YOUR TASK: The expected output is a copy of every line in the records with the string "simp".
══════════
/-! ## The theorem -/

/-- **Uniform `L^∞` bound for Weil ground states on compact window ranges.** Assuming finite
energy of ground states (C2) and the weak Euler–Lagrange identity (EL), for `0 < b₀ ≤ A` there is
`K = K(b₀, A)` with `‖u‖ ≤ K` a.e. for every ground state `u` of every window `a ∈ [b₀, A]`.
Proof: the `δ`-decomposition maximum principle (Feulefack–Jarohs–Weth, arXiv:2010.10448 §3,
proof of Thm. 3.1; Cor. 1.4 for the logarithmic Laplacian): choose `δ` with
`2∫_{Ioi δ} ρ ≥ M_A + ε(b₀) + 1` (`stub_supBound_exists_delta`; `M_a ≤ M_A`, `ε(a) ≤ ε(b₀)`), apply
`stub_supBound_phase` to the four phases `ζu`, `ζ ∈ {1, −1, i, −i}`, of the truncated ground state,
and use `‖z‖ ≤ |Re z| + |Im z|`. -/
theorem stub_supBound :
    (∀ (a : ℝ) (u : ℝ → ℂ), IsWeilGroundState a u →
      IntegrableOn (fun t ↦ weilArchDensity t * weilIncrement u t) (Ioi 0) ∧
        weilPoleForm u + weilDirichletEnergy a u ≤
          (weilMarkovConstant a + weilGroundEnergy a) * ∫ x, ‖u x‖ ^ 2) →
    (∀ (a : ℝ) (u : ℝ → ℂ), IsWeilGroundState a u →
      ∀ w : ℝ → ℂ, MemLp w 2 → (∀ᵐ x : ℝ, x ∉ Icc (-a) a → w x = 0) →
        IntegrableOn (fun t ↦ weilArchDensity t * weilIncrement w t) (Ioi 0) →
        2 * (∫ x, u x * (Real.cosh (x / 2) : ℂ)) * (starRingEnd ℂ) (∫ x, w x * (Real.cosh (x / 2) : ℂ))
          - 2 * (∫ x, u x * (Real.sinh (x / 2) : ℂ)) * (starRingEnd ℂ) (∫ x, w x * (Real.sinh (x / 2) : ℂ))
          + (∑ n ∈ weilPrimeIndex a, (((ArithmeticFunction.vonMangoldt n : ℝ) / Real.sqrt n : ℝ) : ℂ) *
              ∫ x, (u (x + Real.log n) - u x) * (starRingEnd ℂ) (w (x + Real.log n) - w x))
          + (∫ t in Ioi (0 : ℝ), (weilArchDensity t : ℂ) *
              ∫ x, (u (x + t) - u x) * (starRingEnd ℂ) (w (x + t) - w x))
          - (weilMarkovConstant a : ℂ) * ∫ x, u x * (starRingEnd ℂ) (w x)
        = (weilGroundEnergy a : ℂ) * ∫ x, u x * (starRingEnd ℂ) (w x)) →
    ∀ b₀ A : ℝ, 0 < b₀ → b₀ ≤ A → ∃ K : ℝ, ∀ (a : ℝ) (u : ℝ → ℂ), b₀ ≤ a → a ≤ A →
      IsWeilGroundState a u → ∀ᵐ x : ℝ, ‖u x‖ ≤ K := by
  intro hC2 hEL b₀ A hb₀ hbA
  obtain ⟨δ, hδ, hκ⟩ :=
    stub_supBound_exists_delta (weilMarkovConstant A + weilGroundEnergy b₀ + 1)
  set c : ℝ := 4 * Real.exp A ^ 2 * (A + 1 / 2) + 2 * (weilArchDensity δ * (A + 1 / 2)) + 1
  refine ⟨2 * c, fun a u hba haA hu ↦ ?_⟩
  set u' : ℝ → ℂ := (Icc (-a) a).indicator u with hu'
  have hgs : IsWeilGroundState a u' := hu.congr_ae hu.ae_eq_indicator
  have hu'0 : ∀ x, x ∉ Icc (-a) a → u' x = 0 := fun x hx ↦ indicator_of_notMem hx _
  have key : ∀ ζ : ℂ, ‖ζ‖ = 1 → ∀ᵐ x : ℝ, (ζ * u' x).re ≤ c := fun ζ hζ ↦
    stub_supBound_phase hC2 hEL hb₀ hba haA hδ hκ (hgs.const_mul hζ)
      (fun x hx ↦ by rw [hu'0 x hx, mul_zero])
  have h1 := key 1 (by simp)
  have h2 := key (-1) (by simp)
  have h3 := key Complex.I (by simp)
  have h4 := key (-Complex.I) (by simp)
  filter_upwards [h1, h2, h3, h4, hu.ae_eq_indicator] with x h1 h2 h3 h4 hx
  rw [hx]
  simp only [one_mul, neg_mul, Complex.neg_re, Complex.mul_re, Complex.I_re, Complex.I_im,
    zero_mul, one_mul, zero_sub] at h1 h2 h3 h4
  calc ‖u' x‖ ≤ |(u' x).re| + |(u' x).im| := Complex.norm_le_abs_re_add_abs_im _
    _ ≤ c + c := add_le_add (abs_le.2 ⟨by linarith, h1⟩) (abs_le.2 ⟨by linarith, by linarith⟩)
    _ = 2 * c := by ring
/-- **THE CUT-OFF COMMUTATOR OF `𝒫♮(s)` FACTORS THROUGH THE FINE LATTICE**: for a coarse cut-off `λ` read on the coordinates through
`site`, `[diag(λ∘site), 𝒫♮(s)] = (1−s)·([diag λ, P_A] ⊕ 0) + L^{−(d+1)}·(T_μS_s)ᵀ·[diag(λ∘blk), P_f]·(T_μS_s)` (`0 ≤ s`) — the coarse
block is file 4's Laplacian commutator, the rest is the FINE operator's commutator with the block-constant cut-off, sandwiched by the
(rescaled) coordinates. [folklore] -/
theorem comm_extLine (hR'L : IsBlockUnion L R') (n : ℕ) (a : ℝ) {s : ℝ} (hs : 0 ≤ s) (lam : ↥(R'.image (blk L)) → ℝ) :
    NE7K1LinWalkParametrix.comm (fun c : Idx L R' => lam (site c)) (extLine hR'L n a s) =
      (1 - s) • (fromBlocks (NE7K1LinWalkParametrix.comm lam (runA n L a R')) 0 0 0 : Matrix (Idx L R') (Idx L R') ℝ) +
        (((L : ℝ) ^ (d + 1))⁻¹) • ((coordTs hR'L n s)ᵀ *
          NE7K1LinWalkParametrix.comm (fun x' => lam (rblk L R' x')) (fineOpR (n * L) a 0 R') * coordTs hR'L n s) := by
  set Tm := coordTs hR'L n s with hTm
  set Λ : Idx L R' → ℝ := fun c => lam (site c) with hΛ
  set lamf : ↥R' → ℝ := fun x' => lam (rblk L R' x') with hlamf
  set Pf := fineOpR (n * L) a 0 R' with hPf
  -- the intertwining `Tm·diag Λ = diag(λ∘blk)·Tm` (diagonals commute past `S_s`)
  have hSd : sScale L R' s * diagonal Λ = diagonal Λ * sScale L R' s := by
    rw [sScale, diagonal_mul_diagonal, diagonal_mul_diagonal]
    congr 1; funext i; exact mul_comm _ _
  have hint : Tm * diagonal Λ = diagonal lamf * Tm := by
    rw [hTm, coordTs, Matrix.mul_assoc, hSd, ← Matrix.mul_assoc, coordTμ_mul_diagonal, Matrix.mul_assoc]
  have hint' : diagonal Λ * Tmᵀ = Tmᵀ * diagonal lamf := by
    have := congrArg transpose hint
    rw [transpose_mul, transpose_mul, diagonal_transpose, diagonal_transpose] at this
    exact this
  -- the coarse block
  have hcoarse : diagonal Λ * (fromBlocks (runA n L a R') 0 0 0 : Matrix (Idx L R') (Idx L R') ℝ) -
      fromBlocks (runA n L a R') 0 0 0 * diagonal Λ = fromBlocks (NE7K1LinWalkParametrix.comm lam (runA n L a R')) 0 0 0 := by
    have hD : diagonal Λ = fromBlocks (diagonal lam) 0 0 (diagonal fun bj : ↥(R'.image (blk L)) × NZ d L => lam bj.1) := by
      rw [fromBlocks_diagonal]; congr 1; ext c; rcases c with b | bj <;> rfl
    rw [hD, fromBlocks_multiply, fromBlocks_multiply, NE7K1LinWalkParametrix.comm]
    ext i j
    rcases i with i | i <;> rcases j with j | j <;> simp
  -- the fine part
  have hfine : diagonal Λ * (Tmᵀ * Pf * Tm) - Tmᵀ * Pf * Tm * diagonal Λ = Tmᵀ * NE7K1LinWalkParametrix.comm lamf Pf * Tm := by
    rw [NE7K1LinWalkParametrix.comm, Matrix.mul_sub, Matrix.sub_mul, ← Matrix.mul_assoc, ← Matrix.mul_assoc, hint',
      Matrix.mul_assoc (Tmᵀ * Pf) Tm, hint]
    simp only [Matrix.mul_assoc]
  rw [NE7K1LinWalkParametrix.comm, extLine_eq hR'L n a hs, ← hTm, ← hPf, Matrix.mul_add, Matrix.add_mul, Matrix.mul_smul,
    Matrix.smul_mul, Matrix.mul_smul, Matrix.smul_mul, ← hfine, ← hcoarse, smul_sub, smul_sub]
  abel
══════════
SOLVED EXERCISE:
  have h1 := key 1 (by simp)
  have h2 := key (-1) (by simp)
  have h3 := key Complex.I (by simp)
  have h4 := key (-Complex.I) (by simp)
  simp only [one_mul, neg_mul, Complex.neg_re, Complex.mul_re, Complex.I_re, Complex.I_im,
    rcases i with i | i <;> rcases j with j | j <;> simp
    simp only [Matrix.mul_assoc]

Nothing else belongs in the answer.